Upon his death, Behr’s will stipulated that his five sons should take over the company, with the condition that his unmarried son Meyer wed an Orthodox woman in order to receive his full share. (His two unmarried daughters were each to receive $12,000 upon their marriage to Orthodox men.) One-tenth of company profits were to be devoted to charity—60 percent to Palestine, and 40 percent to local charities. By the 1920s, the Manischewitzes moved to the upscale bedroom community of Avondale, where they were major figures in their congregations and in charity organizations.


Under the sons’ tutelage, the B. Manischewitz Co. continued to expand. Jacob Manischewitz, who later took over the company, clearly inherited his father’s bent for innovation; there are dozens of patents in his name. Marketing became a much bigger component of the matzo business as well. The text-heavy ads of the early days were supplanted with intricate images that conveyed the kosherness of the product.

Cincinnati had been a good place to begin, but East Coast customers began to dominate the company’s sales. The brothers opened a bakery in New Jersey in 1932 and moved their headquarters there in the 1950s. The New Yorker wrote in 1933 that the Manischewitzes’ matzo company was the largest in the world; one machine at the New Jersey factory turned out five miles of matzo in a single day. The new plant helped fill orders in the New York market, which consumed half of the company’s total annual matzo output. And one by one, Behr’s  families relocated to the New York area, with the exception of Howard Manischewitz, Jacob’s son, who oversaw the Lower Price Hill factory until its closing in 1958.

The B. Manischewitz Co. is no longer in the family—Kohlberg & Co. bought it for $42.5 million in 1990. At the time, it controlled 80 percent of the matzo market in the United States.

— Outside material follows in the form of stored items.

import Summits.MatrixMultiplication.OmegaCensus.DominoZ7Z7Consist9x29Reps
import Summits.MatrixMultiplication.OmegaCensus.DominoZpZpConsistTri
import HarnessLib

/-!
# Cell `(1,9,29)@784` over `ℤ_7²`, moment-consistency route: triangular row verdicts I (9 of 19)

ω-census `pub-omega`, family (b3), seat pub-omega-group gen 27.  Framing: lottery ticket; floor = certified bounds/negative
ranges.  VALUE: kernel instance data of the moment-consistency route (`DominoZpZpConsist*.lean`, G5 of
`HOME/pub-omega-group-g26/FAMILY-B-ADDENDUM-g26.md`) for the census cell `(1,9,29)@784` (`A ↠ ℤ_7 × ℤ_7`, `|A| = 784 = 7·112`);
NOT progress on ω.  Generated by `HOME/pub-omega-group-g27/code/gen_cell.py` from the exact line census of gen 26
(`table_p7_d9_e29.json`, engines E1 = E2), every certificate re-verified by independent integer arithmetic before emission.

Triangular row verdicts `triRow 7 5 Lst L0 i = true` (`Lst = expandLst 7 (lstOfTable tabZ7d9)`, `L0 = l0Z7d9`, row `i` against the
columns `j ≥ i`) for the rows `48 ≤ i < 54` — 3 kernel `decide`s of ≤ 400 pivot pairs each (orders 2..5).
-/

namespace Summit.MatrixMultiplication.OmegaCensus

open ZpZpDomino

namespace ZpZpDomino

set_option maxRecDepth 100000 in
set_option maxHeartbeats 4000000 in
/-- Rows `48 ≤ i < 50` (289 pivot pairs): every pair is DEAD (kernel `decide`). [folklore] -/
theorem triZ7d9_48 : (List.range' 48 2).all (triRow 7 5 (expandLst 7 (lstOfTable tabZ7d9)) l0Z7d9) = true := by
  decide +kernel

set_option maxRecDepth 100000 in
set_option maxHeartbeats 4000000 in
/-- Rows `50 ≤ i < 52` (285 pivot pairs): every pair is DEAD (kernel `decide`). [folklore] -/
theorem triZ7d9_50 : (List.range' 50 2).all (triRow 7 5 (expandLst 7 (lstOfTable tabZ7d9)) l0Z7d9) = true := by
  decide +kernel

set_option maxRecDepth 100000 in
set_option maxHeartbeats 4000000 in
/-- Rows `52 ≤ i < 54` (281 pivot pairs): every pair is DEAD (kernel `decide`). [folklore] -/
theorem triZ7d9_52 : (List.range' 52 2).all (triRow 7 5 (expandLst 7 (lstOfTable tabZ7d9)) l0Z7d9) = true := by
  decide +kernel

/-- Rows `48 ≤ i < 54` of this file together. [folklore] -/
theorem triFZ7d9_I : (List.range' 48 6).all (triRow 7 5 (expandLst 7 (lstOfTable tabZ7d9)) l0Z7d9) = true := by
  have e : List.range' 48 6 = List.range' 48 2 ++ List.range' 50 2 ++ List.range' 52 2 := by decide +kernel
  rw [e]; simp only [List.all_append, triZ7d9_48, triZ7d9_50, triZ7d9_52, Bool.and_self]


end ZpZpDomino

end Summit.MatrixMultiplication.OmegaCensus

Bernard, the last grandson to run the company, died in 2003. The main Manischewitz plant remains in New Jersey; a new plant opened in Newark to much acclaim in 2011.

Laura Alpern, the family historian, grew up in Bond Hill. She has a few friends in Cincinnati, whom she occasionally visits, but no more close relatives. “I do feel a lot of myself is in Cincinnati, though,” she says. Alpern traveled to Lithuania to research her book and to see if she could find the homes of her ancestors. “I didn’t get hard facts, but I still felt that I was learning a lot about them by tracing the steps,” she says. “People immigrated because they were poor, so they aren’t the kind of people who left a lot of records.”

Alpern lives in Switzerland now, and the rest of her great-grandparents’ descendants are similarly dispersed. Few carry on the name Manischewitz. Some are still strictly Orthodox; some are no longer observant Jews. Many of the buildings in which the family resided in Cincinnati are long gone. What was once the largest matzo factory in the world still stands in Lower Price Hill, although it hasn’t been a bakery for years. But some of the Manischewitz entrepreneurial spirit seems to linger: The building has been parceled out to tenants of various trades—a carpenter, some artists, and a company that grows microgreens.

And what of the man who made Manischewitz a household name across the globe? The final resting place of Behr and his wife Nesha is in the back section of Covedale Cemetery in Western Hills, within a stone’s throw of a Buffalo Wild Wings franchise and Ollie’s Bargain Outlet. The large tombstone with Manischewitz inscribed on it bears these words in Hebrew: “Distinguished among ten thousand, and a man among men . . . the heavens on high will tell; What this righteous man for all ages has accomplished.”